Collected data entries
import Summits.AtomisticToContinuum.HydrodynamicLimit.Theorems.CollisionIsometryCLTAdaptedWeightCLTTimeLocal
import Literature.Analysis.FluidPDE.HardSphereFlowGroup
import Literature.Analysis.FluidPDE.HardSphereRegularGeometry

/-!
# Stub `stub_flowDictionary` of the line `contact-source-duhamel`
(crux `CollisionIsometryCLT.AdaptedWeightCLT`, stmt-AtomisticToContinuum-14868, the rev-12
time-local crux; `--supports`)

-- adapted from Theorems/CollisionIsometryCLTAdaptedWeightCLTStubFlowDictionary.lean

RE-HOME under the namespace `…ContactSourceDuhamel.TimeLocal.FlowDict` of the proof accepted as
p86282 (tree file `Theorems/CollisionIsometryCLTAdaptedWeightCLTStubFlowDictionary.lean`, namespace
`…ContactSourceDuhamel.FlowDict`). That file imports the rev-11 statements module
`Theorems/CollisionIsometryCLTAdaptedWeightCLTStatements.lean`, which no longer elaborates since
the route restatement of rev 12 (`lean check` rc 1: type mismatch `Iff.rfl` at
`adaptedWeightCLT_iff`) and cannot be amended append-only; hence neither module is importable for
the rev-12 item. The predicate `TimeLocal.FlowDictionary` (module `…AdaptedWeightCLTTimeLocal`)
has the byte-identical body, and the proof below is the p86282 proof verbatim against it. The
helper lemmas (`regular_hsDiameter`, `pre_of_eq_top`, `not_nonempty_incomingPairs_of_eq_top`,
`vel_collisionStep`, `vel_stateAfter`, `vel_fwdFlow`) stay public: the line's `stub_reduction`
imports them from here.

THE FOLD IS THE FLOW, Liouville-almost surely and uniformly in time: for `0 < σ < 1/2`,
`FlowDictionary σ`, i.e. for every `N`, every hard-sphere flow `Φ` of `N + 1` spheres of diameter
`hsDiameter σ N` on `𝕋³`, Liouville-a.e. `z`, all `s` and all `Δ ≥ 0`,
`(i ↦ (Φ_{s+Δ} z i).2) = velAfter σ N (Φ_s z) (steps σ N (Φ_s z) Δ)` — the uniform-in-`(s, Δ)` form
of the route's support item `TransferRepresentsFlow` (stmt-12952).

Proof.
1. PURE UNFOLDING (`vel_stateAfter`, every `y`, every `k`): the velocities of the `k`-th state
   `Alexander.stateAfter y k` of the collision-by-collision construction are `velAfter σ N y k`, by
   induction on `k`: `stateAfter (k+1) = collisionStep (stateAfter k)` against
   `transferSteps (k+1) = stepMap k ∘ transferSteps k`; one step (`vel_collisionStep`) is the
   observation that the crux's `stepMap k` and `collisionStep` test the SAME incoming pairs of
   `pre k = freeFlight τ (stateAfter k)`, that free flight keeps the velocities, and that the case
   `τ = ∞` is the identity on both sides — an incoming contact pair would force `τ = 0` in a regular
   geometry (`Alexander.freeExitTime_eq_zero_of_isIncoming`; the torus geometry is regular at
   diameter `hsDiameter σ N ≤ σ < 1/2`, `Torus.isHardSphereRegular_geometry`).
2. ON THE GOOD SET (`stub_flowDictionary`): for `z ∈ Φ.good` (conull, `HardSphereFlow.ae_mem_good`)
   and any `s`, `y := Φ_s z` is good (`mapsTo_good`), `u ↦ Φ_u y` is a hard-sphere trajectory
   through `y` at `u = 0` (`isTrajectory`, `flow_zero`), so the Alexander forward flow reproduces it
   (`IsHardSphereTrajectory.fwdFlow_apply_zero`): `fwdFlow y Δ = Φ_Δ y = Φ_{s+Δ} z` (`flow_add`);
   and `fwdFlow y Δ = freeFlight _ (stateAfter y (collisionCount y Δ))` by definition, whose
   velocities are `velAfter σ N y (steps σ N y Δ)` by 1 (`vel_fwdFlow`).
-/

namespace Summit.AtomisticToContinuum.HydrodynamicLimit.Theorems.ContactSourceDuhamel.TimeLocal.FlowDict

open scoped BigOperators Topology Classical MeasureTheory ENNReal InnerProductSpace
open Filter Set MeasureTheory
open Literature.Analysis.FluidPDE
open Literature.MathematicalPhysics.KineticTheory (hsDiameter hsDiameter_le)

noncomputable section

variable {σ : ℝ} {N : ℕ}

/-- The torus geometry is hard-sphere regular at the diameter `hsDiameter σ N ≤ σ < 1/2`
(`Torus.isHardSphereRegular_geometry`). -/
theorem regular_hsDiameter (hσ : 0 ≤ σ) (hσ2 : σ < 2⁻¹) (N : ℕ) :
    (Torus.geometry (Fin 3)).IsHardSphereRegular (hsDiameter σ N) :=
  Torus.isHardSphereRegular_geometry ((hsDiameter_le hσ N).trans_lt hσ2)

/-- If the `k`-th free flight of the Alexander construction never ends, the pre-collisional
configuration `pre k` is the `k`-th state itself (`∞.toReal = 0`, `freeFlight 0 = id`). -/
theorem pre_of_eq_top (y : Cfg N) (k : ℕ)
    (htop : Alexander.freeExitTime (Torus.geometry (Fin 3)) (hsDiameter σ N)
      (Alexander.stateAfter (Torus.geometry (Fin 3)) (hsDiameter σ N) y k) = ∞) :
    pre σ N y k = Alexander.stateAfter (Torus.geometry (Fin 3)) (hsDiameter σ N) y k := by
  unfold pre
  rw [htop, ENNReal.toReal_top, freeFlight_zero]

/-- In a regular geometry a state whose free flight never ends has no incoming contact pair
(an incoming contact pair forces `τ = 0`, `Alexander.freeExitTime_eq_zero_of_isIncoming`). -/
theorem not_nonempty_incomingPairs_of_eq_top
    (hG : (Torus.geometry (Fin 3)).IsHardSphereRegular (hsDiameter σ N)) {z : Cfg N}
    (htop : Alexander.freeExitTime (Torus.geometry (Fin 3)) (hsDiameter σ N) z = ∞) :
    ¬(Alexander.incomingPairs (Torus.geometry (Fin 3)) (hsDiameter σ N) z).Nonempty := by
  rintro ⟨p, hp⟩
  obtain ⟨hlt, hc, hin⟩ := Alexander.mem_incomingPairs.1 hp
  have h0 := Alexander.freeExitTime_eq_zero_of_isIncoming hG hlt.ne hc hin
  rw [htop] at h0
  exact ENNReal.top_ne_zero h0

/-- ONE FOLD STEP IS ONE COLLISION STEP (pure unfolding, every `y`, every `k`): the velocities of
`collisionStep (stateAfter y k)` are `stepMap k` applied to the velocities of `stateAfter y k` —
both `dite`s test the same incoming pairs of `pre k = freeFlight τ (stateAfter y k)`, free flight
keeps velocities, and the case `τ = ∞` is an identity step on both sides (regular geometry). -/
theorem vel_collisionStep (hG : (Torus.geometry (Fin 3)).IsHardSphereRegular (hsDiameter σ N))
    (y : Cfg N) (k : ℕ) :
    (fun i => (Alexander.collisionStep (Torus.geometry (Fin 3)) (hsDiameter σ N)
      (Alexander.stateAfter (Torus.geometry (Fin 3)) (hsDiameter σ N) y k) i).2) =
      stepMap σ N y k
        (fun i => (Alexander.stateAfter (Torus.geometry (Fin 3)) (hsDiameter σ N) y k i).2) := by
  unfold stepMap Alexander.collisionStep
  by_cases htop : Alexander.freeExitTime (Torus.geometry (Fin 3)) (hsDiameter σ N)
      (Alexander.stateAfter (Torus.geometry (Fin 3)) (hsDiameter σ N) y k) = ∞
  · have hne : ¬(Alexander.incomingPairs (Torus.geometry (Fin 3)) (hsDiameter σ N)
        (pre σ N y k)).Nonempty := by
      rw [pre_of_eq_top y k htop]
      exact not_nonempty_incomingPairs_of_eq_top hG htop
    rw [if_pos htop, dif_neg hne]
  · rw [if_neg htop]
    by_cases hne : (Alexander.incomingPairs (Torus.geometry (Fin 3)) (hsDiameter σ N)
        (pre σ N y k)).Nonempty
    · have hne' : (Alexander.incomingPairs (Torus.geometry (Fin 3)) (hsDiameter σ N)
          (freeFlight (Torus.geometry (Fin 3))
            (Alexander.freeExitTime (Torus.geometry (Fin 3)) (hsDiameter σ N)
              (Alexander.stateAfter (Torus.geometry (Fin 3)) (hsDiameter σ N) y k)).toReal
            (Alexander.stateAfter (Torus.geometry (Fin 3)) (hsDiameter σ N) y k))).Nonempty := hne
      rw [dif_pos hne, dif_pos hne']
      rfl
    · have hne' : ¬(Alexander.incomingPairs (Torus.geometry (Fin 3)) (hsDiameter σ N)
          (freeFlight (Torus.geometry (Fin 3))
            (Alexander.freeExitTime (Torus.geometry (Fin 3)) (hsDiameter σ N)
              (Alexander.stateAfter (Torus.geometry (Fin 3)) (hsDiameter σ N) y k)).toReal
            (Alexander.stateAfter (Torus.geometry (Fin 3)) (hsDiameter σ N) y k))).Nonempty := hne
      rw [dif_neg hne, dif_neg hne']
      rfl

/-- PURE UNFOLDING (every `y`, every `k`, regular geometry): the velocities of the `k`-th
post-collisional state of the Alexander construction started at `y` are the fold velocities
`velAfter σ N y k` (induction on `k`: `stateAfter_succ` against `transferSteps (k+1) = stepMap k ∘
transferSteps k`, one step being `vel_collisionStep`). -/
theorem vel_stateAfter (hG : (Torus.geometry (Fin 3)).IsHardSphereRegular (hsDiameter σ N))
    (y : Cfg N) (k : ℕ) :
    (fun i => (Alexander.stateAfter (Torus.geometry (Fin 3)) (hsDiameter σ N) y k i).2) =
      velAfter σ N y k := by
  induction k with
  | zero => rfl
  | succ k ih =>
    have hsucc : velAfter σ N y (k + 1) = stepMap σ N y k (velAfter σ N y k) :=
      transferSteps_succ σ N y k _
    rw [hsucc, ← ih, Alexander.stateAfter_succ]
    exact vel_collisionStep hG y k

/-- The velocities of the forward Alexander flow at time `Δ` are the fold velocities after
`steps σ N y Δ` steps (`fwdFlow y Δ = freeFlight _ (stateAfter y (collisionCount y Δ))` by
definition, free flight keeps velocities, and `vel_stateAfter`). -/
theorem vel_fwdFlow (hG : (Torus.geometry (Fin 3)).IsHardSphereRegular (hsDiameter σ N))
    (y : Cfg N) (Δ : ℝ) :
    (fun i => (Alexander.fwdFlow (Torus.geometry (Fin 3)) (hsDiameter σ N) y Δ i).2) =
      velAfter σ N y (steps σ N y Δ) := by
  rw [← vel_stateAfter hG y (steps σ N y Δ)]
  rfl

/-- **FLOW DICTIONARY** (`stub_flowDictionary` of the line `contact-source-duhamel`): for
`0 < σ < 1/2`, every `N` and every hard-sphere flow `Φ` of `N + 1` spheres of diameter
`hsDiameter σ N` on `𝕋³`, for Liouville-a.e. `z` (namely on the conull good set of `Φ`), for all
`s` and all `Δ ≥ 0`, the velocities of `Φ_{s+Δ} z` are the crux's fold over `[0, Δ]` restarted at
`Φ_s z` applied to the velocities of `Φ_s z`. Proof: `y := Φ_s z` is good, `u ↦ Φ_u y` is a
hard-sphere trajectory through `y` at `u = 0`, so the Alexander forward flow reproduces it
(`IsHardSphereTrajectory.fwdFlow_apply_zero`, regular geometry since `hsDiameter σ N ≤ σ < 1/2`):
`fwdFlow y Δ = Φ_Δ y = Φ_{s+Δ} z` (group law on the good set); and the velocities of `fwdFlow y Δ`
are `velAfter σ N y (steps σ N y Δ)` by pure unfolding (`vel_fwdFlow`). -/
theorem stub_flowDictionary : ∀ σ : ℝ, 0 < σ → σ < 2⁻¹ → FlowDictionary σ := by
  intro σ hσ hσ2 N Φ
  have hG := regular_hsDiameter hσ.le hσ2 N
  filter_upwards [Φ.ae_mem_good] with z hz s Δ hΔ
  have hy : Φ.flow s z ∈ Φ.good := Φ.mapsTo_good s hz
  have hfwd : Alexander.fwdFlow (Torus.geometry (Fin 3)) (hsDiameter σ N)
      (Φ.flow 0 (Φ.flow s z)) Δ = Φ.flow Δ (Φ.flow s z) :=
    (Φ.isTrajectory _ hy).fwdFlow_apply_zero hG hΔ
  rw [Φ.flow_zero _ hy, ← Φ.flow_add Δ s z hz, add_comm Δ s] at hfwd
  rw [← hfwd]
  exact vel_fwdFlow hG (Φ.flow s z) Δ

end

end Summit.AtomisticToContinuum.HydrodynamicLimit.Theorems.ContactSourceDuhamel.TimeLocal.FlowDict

--

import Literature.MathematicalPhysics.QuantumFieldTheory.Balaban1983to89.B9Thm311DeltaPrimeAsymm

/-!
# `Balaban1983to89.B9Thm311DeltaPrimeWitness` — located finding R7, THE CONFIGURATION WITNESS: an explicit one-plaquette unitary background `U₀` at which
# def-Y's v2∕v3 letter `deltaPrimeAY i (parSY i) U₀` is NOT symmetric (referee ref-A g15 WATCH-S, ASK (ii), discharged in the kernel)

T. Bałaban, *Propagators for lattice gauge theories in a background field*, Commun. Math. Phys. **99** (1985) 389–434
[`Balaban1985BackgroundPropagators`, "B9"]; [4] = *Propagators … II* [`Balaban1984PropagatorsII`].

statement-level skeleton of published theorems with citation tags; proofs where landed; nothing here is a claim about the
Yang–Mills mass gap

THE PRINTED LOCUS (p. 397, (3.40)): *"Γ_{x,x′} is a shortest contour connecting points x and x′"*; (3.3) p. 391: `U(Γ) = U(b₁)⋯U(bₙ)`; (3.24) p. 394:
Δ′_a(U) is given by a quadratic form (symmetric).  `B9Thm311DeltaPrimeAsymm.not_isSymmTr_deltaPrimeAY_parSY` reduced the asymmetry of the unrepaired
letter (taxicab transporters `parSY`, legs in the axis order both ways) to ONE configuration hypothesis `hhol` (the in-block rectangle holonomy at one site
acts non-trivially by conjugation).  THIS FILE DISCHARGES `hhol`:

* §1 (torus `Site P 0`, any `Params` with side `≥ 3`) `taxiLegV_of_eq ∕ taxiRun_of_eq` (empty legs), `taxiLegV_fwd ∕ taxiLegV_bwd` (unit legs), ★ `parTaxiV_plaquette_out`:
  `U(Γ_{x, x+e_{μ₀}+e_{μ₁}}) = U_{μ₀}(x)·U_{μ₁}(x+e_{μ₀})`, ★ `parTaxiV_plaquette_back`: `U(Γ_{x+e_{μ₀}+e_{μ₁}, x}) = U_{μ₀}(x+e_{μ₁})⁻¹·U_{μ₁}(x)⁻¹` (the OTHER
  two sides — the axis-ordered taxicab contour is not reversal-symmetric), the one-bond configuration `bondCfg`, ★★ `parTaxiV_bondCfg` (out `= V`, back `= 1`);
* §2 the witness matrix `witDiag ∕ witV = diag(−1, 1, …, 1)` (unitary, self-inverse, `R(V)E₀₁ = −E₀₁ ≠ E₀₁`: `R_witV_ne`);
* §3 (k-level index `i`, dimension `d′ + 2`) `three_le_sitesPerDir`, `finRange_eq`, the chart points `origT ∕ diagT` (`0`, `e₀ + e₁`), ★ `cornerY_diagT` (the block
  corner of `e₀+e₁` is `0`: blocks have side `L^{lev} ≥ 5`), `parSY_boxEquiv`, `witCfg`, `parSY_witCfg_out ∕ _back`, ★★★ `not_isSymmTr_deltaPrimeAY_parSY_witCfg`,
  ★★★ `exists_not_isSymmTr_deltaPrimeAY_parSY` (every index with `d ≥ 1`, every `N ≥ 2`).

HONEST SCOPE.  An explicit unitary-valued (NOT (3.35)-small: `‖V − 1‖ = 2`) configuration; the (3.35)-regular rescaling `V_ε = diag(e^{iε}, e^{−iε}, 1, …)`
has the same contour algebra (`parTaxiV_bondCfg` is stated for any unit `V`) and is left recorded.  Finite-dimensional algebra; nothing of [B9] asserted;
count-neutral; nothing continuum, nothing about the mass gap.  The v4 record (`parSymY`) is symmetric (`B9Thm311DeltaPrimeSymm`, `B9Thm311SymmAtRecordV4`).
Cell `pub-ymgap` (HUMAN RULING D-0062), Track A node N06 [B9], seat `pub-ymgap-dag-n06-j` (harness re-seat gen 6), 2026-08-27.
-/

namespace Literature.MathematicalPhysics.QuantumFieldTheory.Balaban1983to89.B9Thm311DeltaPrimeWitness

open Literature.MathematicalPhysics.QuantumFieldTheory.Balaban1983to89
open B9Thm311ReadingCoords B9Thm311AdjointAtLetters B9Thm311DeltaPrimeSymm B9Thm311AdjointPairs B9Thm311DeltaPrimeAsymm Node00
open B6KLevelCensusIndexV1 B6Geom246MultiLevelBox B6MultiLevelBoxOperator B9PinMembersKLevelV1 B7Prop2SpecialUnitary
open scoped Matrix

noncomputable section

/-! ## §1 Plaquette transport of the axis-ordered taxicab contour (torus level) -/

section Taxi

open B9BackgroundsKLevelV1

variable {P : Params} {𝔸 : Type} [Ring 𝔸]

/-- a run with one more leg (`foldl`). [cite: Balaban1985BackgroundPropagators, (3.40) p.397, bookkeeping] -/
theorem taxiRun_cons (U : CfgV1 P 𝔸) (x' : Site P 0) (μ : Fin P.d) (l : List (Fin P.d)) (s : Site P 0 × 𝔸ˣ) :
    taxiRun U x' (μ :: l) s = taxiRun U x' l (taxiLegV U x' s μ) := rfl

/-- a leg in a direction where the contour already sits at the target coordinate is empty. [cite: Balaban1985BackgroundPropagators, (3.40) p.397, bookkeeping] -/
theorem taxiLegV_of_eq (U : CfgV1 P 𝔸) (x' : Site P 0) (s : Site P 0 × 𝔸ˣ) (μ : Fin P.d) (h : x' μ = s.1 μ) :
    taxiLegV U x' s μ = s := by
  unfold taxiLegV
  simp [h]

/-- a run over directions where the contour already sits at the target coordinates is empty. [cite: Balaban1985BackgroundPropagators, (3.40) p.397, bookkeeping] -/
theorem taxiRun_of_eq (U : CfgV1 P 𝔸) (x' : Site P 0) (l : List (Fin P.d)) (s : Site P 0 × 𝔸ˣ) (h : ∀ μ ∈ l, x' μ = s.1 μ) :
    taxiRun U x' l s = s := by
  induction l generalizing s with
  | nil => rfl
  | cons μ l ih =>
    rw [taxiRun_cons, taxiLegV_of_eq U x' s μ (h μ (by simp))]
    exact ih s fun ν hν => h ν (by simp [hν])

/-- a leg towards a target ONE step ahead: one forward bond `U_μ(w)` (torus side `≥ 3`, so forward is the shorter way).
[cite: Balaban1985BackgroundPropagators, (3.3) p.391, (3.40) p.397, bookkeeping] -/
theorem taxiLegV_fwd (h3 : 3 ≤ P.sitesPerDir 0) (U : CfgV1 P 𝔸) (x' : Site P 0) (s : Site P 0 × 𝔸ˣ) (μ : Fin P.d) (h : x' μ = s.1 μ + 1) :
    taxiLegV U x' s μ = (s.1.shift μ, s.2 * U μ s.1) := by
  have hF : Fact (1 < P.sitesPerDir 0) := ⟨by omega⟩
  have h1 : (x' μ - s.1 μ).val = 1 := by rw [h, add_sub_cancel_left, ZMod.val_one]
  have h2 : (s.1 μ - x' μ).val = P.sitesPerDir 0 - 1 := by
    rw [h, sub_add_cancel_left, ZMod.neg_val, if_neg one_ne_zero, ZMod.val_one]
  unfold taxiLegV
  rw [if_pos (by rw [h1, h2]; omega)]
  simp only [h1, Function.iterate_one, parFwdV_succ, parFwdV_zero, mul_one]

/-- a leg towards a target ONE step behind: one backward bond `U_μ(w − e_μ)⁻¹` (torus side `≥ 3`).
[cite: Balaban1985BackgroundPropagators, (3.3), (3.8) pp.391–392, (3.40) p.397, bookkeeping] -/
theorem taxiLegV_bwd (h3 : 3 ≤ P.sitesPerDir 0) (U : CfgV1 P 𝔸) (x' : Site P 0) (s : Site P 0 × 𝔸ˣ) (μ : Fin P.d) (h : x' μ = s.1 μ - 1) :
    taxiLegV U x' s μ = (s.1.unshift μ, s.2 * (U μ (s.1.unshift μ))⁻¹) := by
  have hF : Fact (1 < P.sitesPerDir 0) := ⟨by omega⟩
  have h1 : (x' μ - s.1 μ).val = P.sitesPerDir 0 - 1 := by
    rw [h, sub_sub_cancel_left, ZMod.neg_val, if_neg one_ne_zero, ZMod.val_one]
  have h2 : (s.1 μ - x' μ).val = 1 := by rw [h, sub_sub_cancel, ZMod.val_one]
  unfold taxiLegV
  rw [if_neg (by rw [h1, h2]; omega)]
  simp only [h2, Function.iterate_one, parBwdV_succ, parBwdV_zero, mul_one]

## Your task
Which lines run from the one holding "theorem taxiRun_cons (U" through the one holding "taxiRun U x' (μ" in the records above? Repeat them exactly, both included, and nothing more.

## Task result
theorem taxiRun_cons (U : CfgV1 P 𝔸) (x' : Site P 0) (μ : Fin P.d) (l : List (Fin P.d)) (s : Site P 0 × 𝔸ˣ) :
    taxiRun U x' (μ :: l) s = taxiRun U x' l (taxiLegV U x' s μ) := rfl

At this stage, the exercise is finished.